◆ **WHAT TO DO**: Please repeat exactly the lines below from the one containing "is a continuous" down to the one containing "rw [quotientMapOfHom_smul, map_inv, smul_mul_quotient]", both included, and nothing else.

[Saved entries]
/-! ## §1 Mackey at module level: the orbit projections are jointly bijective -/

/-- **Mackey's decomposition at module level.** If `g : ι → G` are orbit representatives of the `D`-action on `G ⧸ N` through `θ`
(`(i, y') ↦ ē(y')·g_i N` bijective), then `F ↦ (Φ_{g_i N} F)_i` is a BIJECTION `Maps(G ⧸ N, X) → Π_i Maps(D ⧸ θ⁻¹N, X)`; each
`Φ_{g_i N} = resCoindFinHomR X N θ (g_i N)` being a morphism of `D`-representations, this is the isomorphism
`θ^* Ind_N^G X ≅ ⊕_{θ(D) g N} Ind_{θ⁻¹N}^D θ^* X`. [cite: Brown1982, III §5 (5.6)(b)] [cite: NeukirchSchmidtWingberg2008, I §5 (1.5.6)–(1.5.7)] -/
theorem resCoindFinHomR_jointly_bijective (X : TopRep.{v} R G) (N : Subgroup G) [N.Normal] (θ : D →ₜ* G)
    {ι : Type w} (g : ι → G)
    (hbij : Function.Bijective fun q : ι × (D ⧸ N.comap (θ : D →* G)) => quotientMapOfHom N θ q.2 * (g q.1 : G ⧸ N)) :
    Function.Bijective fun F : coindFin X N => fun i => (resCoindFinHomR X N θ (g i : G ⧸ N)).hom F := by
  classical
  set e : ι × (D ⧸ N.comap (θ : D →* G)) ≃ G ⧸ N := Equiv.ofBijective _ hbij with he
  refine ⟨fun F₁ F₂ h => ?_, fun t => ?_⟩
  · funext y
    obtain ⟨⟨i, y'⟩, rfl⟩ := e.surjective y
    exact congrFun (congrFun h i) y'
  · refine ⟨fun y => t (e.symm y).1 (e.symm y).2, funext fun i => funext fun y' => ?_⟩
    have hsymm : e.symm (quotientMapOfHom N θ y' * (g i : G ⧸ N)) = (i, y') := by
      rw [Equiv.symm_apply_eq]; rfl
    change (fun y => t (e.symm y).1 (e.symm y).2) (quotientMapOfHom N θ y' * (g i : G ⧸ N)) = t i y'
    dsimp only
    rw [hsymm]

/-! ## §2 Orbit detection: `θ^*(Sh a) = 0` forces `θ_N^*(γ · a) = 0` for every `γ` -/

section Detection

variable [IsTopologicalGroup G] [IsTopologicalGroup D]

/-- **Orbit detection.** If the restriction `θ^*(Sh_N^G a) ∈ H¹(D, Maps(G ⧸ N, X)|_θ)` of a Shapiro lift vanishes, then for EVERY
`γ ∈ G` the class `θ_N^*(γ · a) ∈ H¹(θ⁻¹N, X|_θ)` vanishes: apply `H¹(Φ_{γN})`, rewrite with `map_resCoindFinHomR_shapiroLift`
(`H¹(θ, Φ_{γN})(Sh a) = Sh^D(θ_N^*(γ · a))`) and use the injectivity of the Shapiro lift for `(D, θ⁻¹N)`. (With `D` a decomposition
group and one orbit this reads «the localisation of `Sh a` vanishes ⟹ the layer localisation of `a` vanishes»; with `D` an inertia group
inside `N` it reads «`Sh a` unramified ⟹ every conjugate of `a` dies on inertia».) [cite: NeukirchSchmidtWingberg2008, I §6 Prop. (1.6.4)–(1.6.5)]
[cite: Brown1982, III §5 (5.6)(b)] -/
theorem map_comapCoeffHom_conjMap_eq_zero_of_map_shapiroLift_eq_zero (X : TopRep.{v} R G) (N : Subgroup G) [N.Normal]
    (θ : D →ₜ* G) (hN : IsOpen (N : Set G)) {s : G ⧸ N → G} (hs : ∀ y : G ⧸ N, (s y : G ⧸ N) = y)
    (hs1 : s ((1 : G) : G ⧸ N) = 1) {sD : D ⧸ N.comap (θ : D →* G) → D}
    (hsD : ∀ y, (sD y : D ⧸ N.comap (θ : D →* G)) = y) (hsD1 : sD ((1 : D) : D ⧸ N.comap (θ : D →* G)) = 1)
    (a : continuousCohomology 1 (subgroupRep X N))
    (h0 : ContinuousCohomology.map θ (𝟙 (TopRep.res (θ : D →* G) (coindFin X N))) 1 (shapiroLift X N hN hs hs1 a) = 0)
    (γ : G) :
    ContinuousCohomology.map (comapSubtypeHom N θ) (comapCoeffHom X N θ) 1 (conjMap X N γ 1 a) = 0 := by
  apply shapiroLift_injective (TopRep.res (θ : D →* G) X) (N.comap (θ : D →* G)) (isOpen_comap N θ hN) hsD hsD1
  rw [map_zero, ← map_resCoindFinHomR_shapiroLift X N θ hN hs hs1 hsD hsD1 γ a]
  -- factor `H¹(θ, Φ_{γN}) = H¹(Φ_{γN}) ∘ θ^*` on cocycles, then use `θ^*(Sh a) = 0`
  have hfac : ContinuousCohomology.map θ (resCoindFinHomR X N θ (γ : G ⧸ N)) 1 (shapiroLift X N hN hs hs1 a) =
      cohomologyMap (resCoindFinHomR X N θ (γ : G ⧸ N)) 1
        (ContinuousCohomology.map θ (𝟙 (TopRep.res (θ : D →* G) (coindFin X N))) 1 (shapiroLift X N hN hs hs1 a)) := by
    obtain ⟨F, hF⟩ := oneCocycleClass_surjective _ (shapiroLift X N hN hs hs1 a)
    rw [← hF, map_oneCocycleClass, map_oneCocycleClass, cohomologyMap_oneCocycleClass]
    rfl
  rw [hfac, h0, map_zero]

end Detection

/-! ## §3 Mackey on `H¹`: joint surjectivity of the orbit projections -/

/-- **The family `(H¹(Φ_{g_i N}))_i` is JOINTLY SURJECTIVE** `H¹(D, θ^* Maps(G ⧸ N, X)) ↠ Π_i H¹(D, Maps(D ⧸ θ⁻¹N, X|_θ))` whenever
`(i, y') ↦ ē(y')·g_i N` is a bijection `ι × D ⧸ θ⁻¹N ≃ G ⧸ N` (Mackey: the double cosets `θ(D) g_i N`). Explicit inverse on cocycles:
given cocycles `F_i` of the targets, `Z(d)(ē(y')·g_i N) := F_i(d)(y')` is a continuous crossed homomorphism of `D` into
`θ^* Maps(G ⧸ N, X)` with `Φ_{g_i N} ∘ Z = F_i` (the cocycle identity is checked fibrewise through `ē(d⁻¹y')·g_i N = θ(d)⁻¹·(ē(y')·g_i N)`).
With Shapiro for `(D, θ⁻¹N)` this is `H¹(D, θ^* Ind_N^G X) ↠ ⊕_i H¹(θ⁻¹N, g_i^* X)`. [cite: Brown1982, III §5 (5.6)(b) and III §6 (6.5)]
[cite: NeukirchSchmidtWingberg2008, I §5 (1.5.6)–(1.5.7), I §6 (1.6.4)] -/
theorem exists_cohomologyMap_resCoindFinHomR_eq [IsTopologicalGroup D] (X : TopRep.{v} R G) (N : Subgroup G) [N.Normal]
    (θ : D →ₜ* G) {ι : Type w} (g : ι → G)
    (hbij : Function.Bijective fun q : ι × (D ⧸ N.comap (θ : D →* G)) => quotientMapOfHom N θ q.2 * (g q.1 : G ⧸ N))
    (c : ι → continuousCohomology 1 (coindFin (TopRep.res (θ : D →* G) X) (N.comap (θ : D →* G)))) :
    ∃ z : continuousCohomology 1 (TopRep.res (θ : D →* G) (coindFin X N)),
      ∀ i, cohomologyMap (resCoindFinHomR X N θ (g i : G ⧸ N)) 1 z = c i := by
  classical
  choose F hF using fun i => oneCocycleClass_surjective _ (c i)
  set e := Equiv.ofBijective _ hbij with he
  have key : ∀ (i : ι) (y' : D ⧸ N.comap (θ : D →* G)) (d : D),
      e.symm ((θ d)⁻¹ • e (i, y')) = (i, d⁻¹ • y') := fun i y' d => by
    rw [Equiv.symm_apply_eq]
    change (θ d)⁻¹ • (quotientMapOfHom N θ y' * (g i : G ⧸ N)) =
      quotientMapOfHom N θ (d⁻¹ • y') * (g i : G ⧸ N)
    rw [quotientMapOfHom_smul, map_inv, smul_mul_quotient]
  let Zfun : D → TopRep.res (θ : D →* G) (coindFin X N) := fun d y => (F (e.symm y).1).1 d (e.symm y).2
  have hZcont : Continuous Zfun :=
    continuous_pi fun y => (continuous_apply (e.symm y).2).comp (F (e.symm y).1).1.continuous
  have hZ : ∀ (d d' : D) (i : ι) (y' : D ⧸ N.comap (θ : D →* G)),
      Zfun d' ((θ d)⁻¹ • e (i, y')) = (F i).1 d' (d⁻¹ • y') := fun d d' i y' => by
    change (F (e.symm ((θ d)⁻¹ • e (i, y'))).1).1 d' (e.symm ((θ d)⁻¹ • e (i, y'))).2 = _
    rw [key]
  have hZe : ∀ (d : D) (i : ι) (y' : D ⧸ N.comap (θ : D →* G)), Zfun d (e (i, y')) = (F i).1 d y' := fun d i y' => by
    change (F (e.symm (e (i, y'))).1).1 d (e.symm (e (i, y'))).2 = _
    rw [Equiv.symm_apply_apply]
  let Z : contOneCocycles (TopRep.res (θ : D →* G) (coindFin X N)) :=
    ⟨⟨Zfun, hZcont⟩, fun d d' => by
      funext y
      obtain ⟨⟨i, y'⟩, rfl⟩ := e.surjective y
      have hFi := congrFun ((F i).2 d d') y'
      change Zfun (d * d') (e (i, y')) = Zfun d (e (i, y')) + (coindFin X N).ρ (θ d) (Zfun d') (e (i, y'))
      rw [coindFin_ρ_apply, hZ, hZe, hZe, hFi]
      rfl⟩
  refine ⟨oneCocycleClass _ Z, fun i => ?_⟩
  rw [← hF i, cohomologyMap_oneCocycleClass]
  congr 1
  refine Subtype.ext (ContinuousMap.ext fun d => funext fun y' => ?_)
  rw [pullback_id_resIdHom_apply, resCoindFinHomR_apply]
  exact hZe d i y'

--

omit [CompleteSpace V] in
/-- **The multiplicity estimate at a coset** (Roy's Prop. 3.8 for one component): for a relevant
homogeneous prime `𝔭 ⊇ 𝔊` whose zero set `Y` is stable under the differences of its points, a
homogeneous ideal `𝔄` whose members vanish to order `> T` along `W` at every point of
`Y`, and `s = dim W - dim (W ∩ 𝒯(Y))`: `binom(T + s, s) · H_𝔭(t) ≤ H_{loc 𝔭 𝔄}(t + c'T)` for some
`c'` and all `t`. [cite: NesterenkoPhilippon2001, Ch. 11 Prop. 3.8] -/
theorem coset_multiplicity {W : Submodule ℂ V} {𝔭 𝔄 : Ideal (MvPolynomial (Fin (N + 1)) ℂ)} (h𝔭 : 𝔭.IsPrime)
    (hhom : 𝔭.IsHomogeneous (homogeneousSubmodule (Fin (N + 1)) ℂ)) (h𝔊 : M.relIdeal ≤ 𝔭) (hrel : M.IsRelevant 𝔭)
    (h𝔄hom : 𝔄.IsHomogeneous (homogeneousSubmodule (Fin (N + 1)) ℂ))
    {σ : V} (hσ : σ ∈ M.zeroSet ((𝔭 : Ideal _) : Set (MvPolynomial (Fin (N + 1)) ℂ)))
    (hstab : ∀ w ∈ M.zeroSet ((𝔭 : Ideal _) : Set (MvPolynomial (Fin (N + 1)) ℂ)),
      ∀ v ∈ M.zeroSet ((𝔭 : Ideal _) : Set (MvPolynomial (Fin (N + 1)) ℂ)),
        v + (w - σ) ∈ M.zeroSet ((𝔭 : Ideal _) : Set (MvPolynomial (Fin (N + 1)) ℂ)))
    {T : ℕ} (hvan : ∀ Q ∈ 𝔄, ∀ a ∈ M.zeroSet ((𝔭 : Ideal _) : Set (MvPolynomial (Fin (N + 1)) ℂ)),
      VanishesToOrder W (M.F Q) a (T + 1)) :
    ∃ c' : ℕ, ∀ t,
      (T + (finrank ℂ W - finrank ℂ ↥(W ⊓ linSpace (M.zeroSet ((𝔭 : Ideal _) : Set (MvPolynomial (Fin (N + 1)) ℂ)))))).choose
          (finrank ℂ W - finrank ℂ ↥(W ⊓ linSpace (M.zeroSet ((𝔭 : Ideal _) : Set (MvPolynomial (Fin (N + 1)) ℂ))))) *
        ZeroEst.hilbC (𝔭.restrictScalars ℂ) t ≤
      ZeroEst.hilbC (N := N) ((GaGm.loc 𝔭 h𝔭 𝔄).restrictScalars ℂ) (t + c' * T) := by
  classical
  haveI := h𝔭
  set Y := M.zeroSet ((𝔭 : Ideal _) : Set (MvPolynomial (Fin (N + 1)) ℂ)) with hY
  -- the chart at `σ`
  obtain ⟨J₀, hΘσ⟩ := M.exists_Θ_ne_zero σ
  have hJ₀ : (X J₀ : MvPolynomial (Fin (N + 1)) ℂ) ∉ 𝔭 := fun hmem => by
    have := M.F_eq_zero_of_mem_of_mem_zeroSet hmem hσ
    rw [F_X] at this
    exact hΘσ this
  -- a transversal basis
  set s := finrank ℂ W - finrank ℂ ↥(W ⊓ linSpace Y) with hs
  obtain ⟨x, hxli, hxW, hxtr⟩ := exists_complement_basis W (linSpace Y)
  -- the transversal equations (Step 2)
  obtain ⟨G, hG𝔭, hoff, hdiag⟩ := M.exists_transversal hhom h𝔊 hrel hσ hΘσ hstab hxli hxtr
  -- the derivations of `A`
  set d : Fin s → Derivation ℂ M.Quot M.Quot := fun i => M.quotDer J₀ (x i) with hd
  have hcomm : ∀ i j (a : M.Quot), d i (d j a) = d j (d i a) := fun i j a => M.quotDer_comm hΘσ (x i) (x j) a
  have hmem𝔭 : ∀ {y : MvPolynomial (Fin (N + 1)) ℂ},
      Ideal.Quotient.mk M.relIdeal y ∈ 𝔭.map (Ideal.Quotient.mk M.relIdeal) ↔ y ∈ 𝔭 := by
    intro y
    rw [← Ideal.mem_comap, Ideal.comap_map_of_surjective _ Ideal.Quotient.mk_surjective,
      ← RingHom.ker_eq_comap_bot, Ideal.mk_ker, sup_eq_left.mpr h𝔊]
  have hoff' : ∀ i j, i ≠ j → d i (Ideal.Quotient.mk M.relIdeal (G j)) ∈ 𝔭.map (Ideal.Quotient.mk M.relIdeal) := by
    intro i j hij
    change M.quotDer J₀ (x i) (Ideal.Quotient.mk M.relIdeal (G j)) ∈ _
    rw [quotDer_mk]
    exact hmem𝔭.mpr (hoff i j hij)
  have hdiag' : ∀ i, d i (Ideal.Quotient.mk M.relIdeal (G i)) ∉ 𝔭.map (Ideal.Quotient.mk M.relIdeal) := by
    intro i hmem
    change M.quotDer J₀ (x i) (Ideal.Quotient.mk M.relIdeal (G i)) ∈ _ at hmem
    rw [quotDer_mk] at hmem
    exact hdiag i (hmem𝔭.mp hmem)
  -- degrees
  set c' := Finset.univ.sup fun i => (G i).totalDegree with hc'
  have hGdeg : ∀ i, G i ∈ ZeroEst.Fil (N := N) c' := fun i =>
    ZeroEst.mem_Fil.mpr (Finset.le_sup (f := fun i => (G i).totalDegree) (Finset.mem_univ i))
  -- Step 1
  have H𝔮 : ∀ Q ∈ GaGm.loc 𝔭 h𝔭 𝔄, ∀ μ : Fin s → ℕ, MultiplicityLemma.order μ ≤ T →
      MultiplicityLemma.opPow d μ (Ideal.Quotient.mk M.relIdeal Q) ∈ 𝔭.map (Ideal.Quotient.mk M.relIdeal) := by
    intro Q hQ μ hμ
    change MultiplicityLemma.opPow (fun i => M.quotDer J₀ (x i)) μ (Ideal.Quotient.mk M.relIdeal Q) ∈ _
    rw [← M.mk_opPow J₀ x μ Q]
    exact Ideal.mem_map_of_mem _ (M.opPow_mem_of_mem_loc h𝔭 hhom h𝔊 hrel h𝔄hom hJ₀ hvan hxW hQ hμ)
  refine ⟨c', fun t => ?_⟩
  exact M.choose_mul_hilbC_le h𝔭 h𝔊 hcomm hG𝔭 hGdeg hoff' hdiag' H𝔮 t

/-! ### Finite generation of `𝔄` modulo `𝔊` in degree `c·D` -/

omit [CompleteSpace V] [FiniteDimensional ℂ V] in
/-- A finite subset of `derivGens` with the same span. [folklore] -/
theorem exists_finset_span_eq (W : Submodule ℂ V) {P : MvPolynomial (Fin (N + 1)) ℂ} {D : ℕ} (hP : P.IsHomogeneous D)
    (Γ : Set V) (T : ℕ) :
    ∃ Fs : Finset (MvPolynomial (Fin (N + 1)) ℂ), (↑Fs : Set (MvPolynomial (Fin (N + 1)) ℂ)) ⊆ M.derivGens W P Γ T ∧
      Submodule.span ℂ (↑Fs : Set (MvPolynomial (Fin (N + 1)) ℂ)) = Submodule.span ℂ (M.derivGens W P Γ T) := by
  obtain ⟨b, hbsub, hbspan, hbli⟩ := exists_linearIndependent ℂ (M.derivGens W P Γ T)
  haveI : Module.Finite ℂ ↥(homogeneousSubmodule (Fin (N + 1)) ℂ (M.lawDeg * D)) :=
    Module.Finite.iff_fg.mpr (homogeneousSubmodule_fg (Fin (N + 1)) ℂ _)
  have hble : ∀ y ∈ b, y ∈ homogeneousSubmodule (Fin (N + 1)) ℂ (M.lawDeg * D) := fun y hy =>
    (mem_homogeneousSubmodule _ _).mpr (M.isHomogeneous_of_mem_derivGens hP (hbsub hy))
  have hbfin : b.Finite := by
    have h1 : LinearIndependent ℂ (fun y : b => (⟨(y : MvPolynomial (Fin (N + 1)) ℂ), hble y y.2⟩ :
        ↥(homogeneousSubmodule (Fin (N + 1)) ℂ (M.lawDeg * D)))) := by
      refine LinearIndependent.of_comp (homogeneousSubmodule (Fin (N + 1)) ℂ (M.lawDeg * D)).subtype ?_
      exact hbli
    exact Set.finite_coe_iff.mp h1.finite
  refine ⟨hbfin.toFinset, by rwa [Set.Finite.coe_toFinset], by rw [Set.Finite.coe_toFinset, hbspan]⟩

◆ **ANSWER SECTION**:
given cocycles `F_i` of the targets, `Z(d)(ē(y')·g_i N) := F_i(d)(y')` is a continuous crossed homomorphism of `D` into
`θ^* Maps(G ⧸ N, X)` with `Φ_{g_i N} ∘ Z = F_i` (the cocycle identity is checked fibrewise through `ē(d⁻¹y')·g_i N = θ(d)⁻¹·(ē(y')·g_i N)`).
With Shapiro for `(D, θ⁻¹N)` this is `H¹(D, θ^* Ind_N^G X) ↠ ⊕_i H¹(θ⁻¹N, g_i^* X)`. [cite: Brown1982, III §5 (5.6)(b) and III §6 (6.5)]
[cite: NeukirchSchmidtWingberg2008, I §5 (1.5.6)–(1.5.7), I §6 (1.6.4)] -/
theorem exists_cohomologyMap_resCoindFinHomR_eq [IsTopologicalGroup D] (X : TopRep.{v} R G) (N : Subgroup G) [N.Normal]
    (θ : D →ₜ* G) {ι : Type w} (g : ι → G)
    (hbij : Function.Bijective fun q : ι × (D ⧸ N.comap (θ : D →* G)) => quotientMapOfHom N θ q.2 * (g q.1 : G ⧸ N))
    (c : ι → continuousCohomology 1 (coindFin (TopRep.res (θ : D →* G) X) (N.comap (θ : D →* G)))) :
    ∃ z : continuousCohomology 1 (TopRep.res (θ : D →* G) (coindFin X N)),
      ∀ i, cohomologyMap (resCoindFinHomR X N θ (g i : G ⧸ N)) 1 z = c i := by
  classical
  choose F hF using fun i => oneCocycleClass_surjective _ (c i)
  set e := Equiv.ofBijective _ hbij with he
  have key : ∀ (i : ι) (y' : D ⧸ N.comap (θ : D →* G)) (d : D),
      e.symm ((θ d)⁻¹ • e (i, y')) = (i, d⁻¹ • y') := fun i y' d => by
    rw [Equiv.symm_apply_eq]
    change (θ d)⁻¹ • (quotientMapOfHom N θ y' * (g i : G ⧸ N)) =
      quotientMapOfHom N θ (d⁻¹ • y') * (g i : G ⧸ N)
    rw [quotientMapOfHom_smul, map_inv, smul_mul_quotient]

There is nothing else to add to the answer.